Throughout the Middle East, Islamist forces have gone from strength to strength over the past decades, with few setbacks. The Brotherhood created formidable movements in nearly every Muslim country. They formed shadow governments in the countries in which they operated, and were generally the most potent and powerful organization outside of the regime. Though operating just outside government scope, they could still strike at their rulers for betrayal of Islamist principles, such as their assassination of Egyptian president Anwar Sadat for making peace with Israel.

In recent years, they have flexed their political muscle and taken over various governments.

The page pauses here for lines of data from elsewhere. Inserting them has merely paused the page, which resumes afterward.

/-! ### Readings (proved): no uniform-in-time `Ḣ^m` bound in the viscous mirror class -/

/-- From `C t^a` with `t ≥ 1`, `C ≥ 1`, `a ≥ 0`: the threshold `(C t^a)²` dominates `C`.
[cite: KiselevParkYao2022, Theorem 1.1 (arXiv:2211.05070 p0004 L3–L14)] -/
private theorem le_sq_mul_rpow {C t a : ℝ} (hC : 1 ≤ C) (ht : 1 ≤ t) (ha : 0 ≤ a) :
    C ≤ (C * t ^ a) ^ 2 := by
  have h1 : 1 ≤ t ^ a := Real.one_le_rpow ht ha
  have h2 : C ≤ C * t ^ a := le_mul_of_one_le_right (by linarith) h1
  have h3 : 1 ≤ C * t ^ a := hC.trans h2
  calc C ≤ C * t ^ a := h2
    _ ≤ (C * t ^ a) ^ 2 := by nlinarith

/-- **Reading of Theorem 1.1 (`ℝ²`): along the global viscous mirror-class solution `‖D^m ρ(t)‖_{L²}`
is NOT bounded in time**, `m ≥ 1`: for every `B` some `t ≥ 0` has `∫ ‖D^m ρ(t)‖² > B`.
[cite: KiselevParkYao2022, Theorem 1.1 case Ω = ℝ² (arXiv:2211.05070 p0004 L3–L9)] -/
theorem KiselevParkYao2022_viscousSobolevGrowth_plane.not_bounded
    (h : KiselevParkYao2022_viscousSobolevGrowth_plane) {ν : ℝ} (hν : 0 < ν)
    {u₀ : EuclideanSpace ℝ (Fin 2) → EuclideanSpace ℝ (Fin 2)} {ρ₀ : EuclideanSpace ℝ (Fin 2) → ℝ}
    (h1 : ContDiff ℝ ∞ u₀) (h2 : ContDiff ℝ ∞ ρ₀) (h3 : HasCompactSupport u₀)
    (h4 : HasCompactSupport ρ₀) (h5 : IsOddInCoord 1 ρ₀) (h6 : IsOddInCoord 1 (fun x => u₀ x 1))
    (h7 : IsEvenInCoord 1 (fun x => u₀ x 0)) (h8 : ∃ x, ρ₀ x ≠ 0)
    (h9 : ∀ x : EuclideanSpace ℝ (Fin 2), 0 ≤ x 1 → 0 ≤ ρ₀ x)
    {u : ℝ → EuclideanSpace ℝ (Fin 2) → EuclideanSpace ℝ (Fin 2)}
    {p ρ : ℝ → EuclideanSpace ℝ (Fin 2) → ℝ}
    (hsol : IsClassicalBoussinesqDiffusiveOnPlane (Ici 0) ν 0 u p (fun t x => -ρ t x))
    (hu0 : u 0 = u₀) (hρ0 : ρ 0 = ρ₀)
    (hreg : ∀ T : ℝ, 0 ≤ T → Boussinesq.HasBoundedSobolevNormsOn (Icc 0 T) u (fun t x => -ρ t x))
    {m : ℕ} (hm : 1 ≤ m) (B : ℝ) :
    ∃ t : ℝ, 0 ≤ t ∧ ENNReal.ofReal B < ∫⁻ x, ‖iteratedFDeriv ℝ m (ρ t) x‖ₑ ^ 2 := by
  obtain ⟨t, ht1, ht0, hlt⟩ :=
    h ν hν u₀ ρ₀ h1 h2 h3 h4 h5 h6 h7 h8 h9 u p ρ hsol hu0 hρ0 hreg m hm (max B 1) 1
  refine ⟨t, ht0.le, lt_of_le_of_lt ?_ hlt⟩
  refine ENNReal.ofReal_le_ofReal ((le_max_left B 1).trans ?_)
  exact le_sq_mul_rpow (le_max_right B 1) ht1 (by positivity)

/-- **Reading of Theorem 1.1 (`𝕋²`): along the global viscous 4-fold mirror-class solution the cell
norm `‖D^m ρ(t)‖_{L²((−π,π]²)}` is NOT bounded in time**, `m ≥ 1`.
[cite: KiselevParkYao2022, Theorem 1.1 case Ω = 𝕋² (arXiv:2211.05070 p0004 L10–L14)] -/
theorem KiselevParkYao2022_viscousSobolevGrowth_torus.not_bounded
    (h : KiselevParkYao2022_viscousSobolevGrowth_torus) {ν : ℝ} (hν : 0 < ν)
    {u₀ : EuclideanSpace ℝ (Fin 2) → EuclideanSpace ℝ (Fin 2)} {ρ₀ : EuclideanSpace ℝ (Fin 2) → ℝ}
    (h1 : ContDiff ℝ ∞ u₀) (h2 : ContDiff ℝ ∞ ρ₀) (h3 : IsDoublyPeriodic (2 * π) u₀)
    (h4 : IsDoublyPeriodic (2 * π) ρ₀) (h5 : IsOddInCoord 1 ρ₀)
    (h6 : IsOddInCoord 1 (fun x => u₀ x 1)) (h7 : IsEvenInCoord 1 (fun x => u₀ x 0))
    (h8 : IsEvenInCoord 0 ρ₀) (h9 : IsEvenInCoord 0 (fun x => u₀ x 1))
    (h10 : IsOddInCoord 0 (fun x => u₀ x 0)) (h11 : ∀ x : EuclideanSpace ℝ (Fin 2), x 0 = 0 → ρ₀ x = 0)
    (h12 : ∃ x, ρ₀ x ≠ 0) (h13 : ∀ x : EuclideanSpace ℝ (Fin 2), x 1 ∈ Icc 0 π → 0 ≤ ρ₀ x)
    {u : ℝ → EuclideanSpace ℝ (Fin 2) → EuclideanSpace ℝ (Fin 2)}
    {p ρ : ℝ → EuclideanSpace ℝ (Fin 2) → ℝ}
    (hsol : IsClassicalBoussinesqDiffusiveOnPlane (Ici 0) ν 0 u p (fun t x => -ρ t x))
    (hper : ∀ t : ℝ, 0 ≤ t → IsDoublyPeriodic (2 * π) (u t) ∧ IsDoublyPeriodic (2 * π) (p t) ∧
      IsDoublyPeriodic (2 * π) (ρ t))
    (hu0 : u 0 = u₀) (hρ0 : ρ 0 = ρ₀) {m : ℕ} (hm : 1 ≤ m) (B : ℝ) :
    ∃ t : ℝ, 0 ≤ t ∧ ENNReal.ofReal B < ∫⁻ x in torusCell, ‖iteratedFDeriv ℝ m (ρ t) x‖ₑ ^ 2 := by
  obtain ⟨t, ht1, ht0, hlt⟩ := h ν hν u₀ ρ₀ h1 h2 h3 h4 h5 h6 h7 h8 h9 h10 h11 h12 h13 u p ρ hsol
    hper hu0 hρ0 m hm (max B 1) 1
  refine ⟨t, ht0.le, lt_of_le_of_lt ?_ hlt⟩
  refine ENNReal.ofReal_le_ofReal ((le_max_left B 1).trans ?_)
  have hm1 : (1 : ℝ) ≤ m := by exact_mod_cast hm
  have ha : 0 ≤ (m : ℝ) * (2 * m - 1) / (8 * m - 2) := by
    apply div_nonneg
    · nlinarith
    · linarith
  exact le_sq_mul_rpow (le_max_right B 1) ht1 ha

end Literature.Analysis.FluidPDE

end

And no prize was greater than Egypt -- taken over by popular election, no less.The most populous Arab country is also the most dominant in Arab politics. The Brotherhood was now governing on the main stage.

But, like many revolutionaries before them, the Muslim Brotherhood failed to govern any better than its predecessors. In fact, violence, poverty, persecution, repression, and economic decline marked their year in power. If this dystopia was a taste of the coming caliphate, many wanted no further part in it. Thus, the army takeover has enjoyed popular support even among many who voted the Brotherhood into power.

That failure is cataclysmic for a movement which feeds off its own success. Brotherhood forces may be as fierce as ever, but they are, evidently, not invincible. Nor is their ultimate victory any longer inevitable. That shattered sense of invincibility and inevitability poses a major problem for continued Islamist growth and popular support. The invincible strong horse just broke a leg.

Not coincidentally, challenges from within to Islamist power are now emerging. In Tunisia, the emboldened secular opposition has taken to the streets and forced the Islamist government to negotiate for a new government. In Gaza, where the Brotherhood grip seemed unbreakable, a Palestinian Tamarod ("Rebellion") movement has emerged, vowing to "reject death under Hamas's security club."

The Muslim Brotherhood is hardly a spent force -- and woe to its opponents if it emerges victorious. But as this unprecedented setback undermines its claim to divinely ordained power, its stock may have peaked.

The battles in the streets of Egypt are not about principles of liberal democracy. They are not about which autocratic government will govern more efficiently.

They are about the Muslim Brotherhood fighting for its life. Having won Egypt before, it cannot now afford to lose. If the Muslim Brotherhood is defeated in Egypt, Islamism will be shaken everywhere.

For triumphalist Islamists, defeat is religiously unthinkable. The strongest horse isn't supposed to retreat from its forward march.